We wrote about Meraculous assembler over two years back (see Genome Assembly MERmaid and Meraculous) and even then it was noteworthy for implementing perfect hash data structure for storing the graph. Reader J. Zola pointed out that the program improved significantly since then.
You should also point out that in SC 2014 Aydin Buluc et al. published what is probably the most scalable parallel version of de Bruijn graph construction. The algorithm has been designed for and incorporated into Meraculous. More here: http://dl.acm.org/citation.cfm?id=2683642.
Readers can access the paper on scalable parallel dBG construction here. Performance improvement from days to seconds appears very impressive !

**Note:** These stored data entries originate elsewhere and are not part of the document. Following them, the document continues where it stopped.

/-! ### §5 The dichotomy in Barker–Prange form -/

/-- **DEPLETION OR FREQUENT SCALE-INVARIANT CONCENTRATION.** For all `c, ν, ε > 0` there are `R', γ > 0`
(`γ = δ·c_L·ν^{3/2}`) such that along every maximal smooth Leray–Hopf rapidly-decaying-datum solution on `[0,T)`
with budget triple `(Zr, Pr, Sr)`: EITHER the conclusion of the registered crux-proper stub S2 holds at level `ε`
(a late window on which `0 < Zr` and `2Sr − 2ν Pr ≤ ε Zr³`), OR, frequently as `t ↑ T`, the Barker–Prange
scale-invariant enstrophy of some parabolic ball is at least `γ`:
`γ ≤ √(T−t) · ∫_{B(a, R'√(T−t))} ‖curl u(t)‖²` ([corpus:paper:arxiv-2211.16215 §7.2], their 'initial
concentration'). Neither branch is asserted for any actual solution; the crux is NOT proved. [folklore] -/
theorem depletion_or_frequent_concentration :
    ∀ (c ν ε : ℝ), 0 < c → 0 < ν → 0 < ε → ∃ R' γ : ℝ, 0 < R' ∧ 0 < γ ∧ ∀ (T : ℝ), 0 < T →
      ∀ (u : ℝ → EuclideanSpace ℝ (Fin 3) → EuclideanSpace ℝ (Fin 3)) (p : ℝ → EuclideanSpace ℝ (Fin 3) → ℝ),
        Literature.Analysis.FluidPDE.IsMaximalSmoothSolution ν 0 u p T →
        Literature.Analysis.FluidPDE.IsLerayHopfOn T ν 0 (u 0) u →
        Literature.Analysis.FluidPDE.HasRapidSpatialDecay (u 0) →
        ∀ (Zr Pr Sr : ℝ → ℝ), (∀ t ∈ Set.Ioo 0 T,
          ∫⁻ x, ‖Literature.Analysis.FluidPDE.curl (u t) x‖ₑ ^ 2 = ENNReal.ofReal (Zr t) ∧ 0 ≤ Zr t ∧
          0 ≤ Pr t ∧
          Pr t = ∫ x, Literature.Analysis.FluidPDE.frobeniusNormSq
            (fderiv ℝ (Literature.Analysis.FluidPDE.curl (u t)) x) ∧
          Sr t = ∫ x, ⟪Literature.Analysis.FluidPDE.curl (u t) x,
            fderiv ℝ (u t) x (Literature.Analysis.FluidPDE.curl (u t) x)⟫_ℝ ∧
          HasDerivAt Zr (2 * Sr t - 2 * ν * Pr t) t ∧
          |Sr t| ≤ c * Zr t ^ (3 / 4 : ℝ) * Pr t ^ (3 / 4 : ℝ)) →
        (∃ t₁ ∈ Set.Ioo 0 T, ∀ t ∈ Set.Ico t₁ T, 0 < Zr t ∧ 2 * Sr t - 2 * ν * Pr t ≤ ε * Zr t ^ 3) ∨
        (∃ᶠ t in 𝓝[<] T, ∃ a : EuclideanSpace ℝ (Fin 3),
          γ ≤ Real.sqrt (T - t) *
            ∫ x in Metric.ball a (R' * Real.sqrt (T - t)), ‖Literature.Analysis.FluidPDE.curl (u t) x‖ ^ 2) := by
  intro c ν ε hc hν hε
  obtain ⟨R', δ, hR', hδ, hcon⟩ := parabolic_concentration_at_violation c ν ε hc hν hε
  obtain ⟨cL, hcL, hfl⟩ := leray_floor_real
  refine ⟨R', δ * (cL * ν ^ (3 / 2 : ℝ)), hR', by positivity, ?_⟩
  intro T hT u p hmax hLH hdec Zr Pr Sr hB
  by_cases hfreq : ∃ᶠ t in 𝓝[<] T, ε * Zr t ^ 3 < 2 * Sr t - 2 * ν * Pr t
  · right
    have hIoo : ∀ᶠ t in 𝓝[<] T, t ∈ Ioo 0 T := Ioo_mem_nhdsLT hT
    refine (hfreq.and_eventually hIoo).mono ?_
    rintro t ⟨hv, ht⟩
    obtain ⟨a, ha⟩ := hcon T hT u p hmax hLH hdec Zr Pr Sr hB t ht hv
    refine ⟨a, ?_⟩
    have hfloor := hfl ν T hν hT u p hmax hLH hdec Zr (fun s hs => ⟨(hB s hs).1, (hB s hs).2.1⟩) t ht
    have hTt : 0 < T - t := sub_pos.2 ht.2
    have hs : 0 < Real.sqrt (T - t) := Real.sqrt_pos.2 hTt
    have h1 : cL * ν ^ (3 / 2 : ℝ) ≤ Zr t * Real.sqrt (T - t) := by
      rw [Real.rpow_neg hTt.le, ← Real.sqrt_eq_rpow] at hfloor
      have := mul_le_mul_of_nonneg_right hfloor hs.le
      rwa [mul_assoc, inv_mul_cancel₀ hs.ne', mul_one] at this
    calc δ * (cL * ν ^ (3 / 2 : ℝ)) ≤ δ * (Zr t * Real.sqrt (T - t)) := mul_le_mul_of_nonneg_left h1 hδ.le
      _ = Real.sqrt (T - t) * (δ * Zr t) := by ring
      _ ≤ Real.sqrt (T - t) * ∫ x in Metric.ball a (R' * Real.sqrt (T - t)), ‖curl (u t) x‖ ^ 2 :=
          mul_le_mul_of_nonneg_left ha hs.le
  · left
    rw [Filter.not_frequently] at hfreq
    -- eventually: no violation, `Zr ≥ 1`, `t ∈ (0,T)`
    have h2 := BlowupEnstrophyUnbounded.main hν hT hmax hLH hdec 1
    have h3 : ∀ᶠ t in 𝓝[<] T, t ∈ Ioo 0 T := Ioo_mem_nhdsLT hT
    obtain ⟨t₀, ht₀T, hsub⟩ := mem_nhdsLT_iff_exists_Ioo_subset.1 (hfreq.and (h2.and h3))
    set t₁ : ℝ := (max t₀ 0 + T) / 2 with ht₁
    have hm : max t₀ 0 < T := max_lt ht₀T hT
    have ht₁I : t₁ ∈ Ioo 0 T := ⟨by rw [ht₁]; linarith [le_max_right t₀ 0], by rw [ht₁]; linarith⟩
    refine ⟨t₁, ht₁I, fun t ht => ?_⟩
    have ht₀t : t₀ < t := by
      have : max t₀ 0 < t₁ := by rw [ht₁]; linarith
      exact (le_max_left t₀ 0).trans_lt (this.trans_le ht.1)
    obtain ⟨hnv, hone, htI⟩ := hsub ⟨ht₀t, ht.2⟩
    have hZ1 : 1 ≤ Zr t := by
      rw [(hB t htI).1, ENNReal.ofReal_le_ofReal_iff'] at hone
      rcases hone with h | h
      · exact h
      · exact absurd h (by norm_num)
    exact ⟨one_pos.trans_le hZ1, not_lt.1 hnv⟩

De novo whole genome assembly reconstructs genomic sequence from short, overlapping, and potentially erroneous fragments called reads. We study optimized parallelization of the most time-consuming phases of Meraculous, a state-of-the-art production assembler. First, we present a new parallel algorithm for k-mer analysis, characterized by intensive communication and I/O requirements, and reduce the memory requirements by 6.93. Second, we efficiently parallelize de Bruijn graph construction and traversal, which necessitates a distributed hash table and is a key component of most de novo assemblers. We provide a novel algorithm that leverages one-sided communication capabilities of the Unified Parallel C (UPC) to facilitate the requisite fine-grained parallelism and avoidance of data hazards, while analytically proving its scalability properties. Overall results show unprecedented performance and efficient scaling on up to 15,360 cores of a Cray XC30, on human genome as well as the challenging wheat genome, with performance improvement from days to seconds.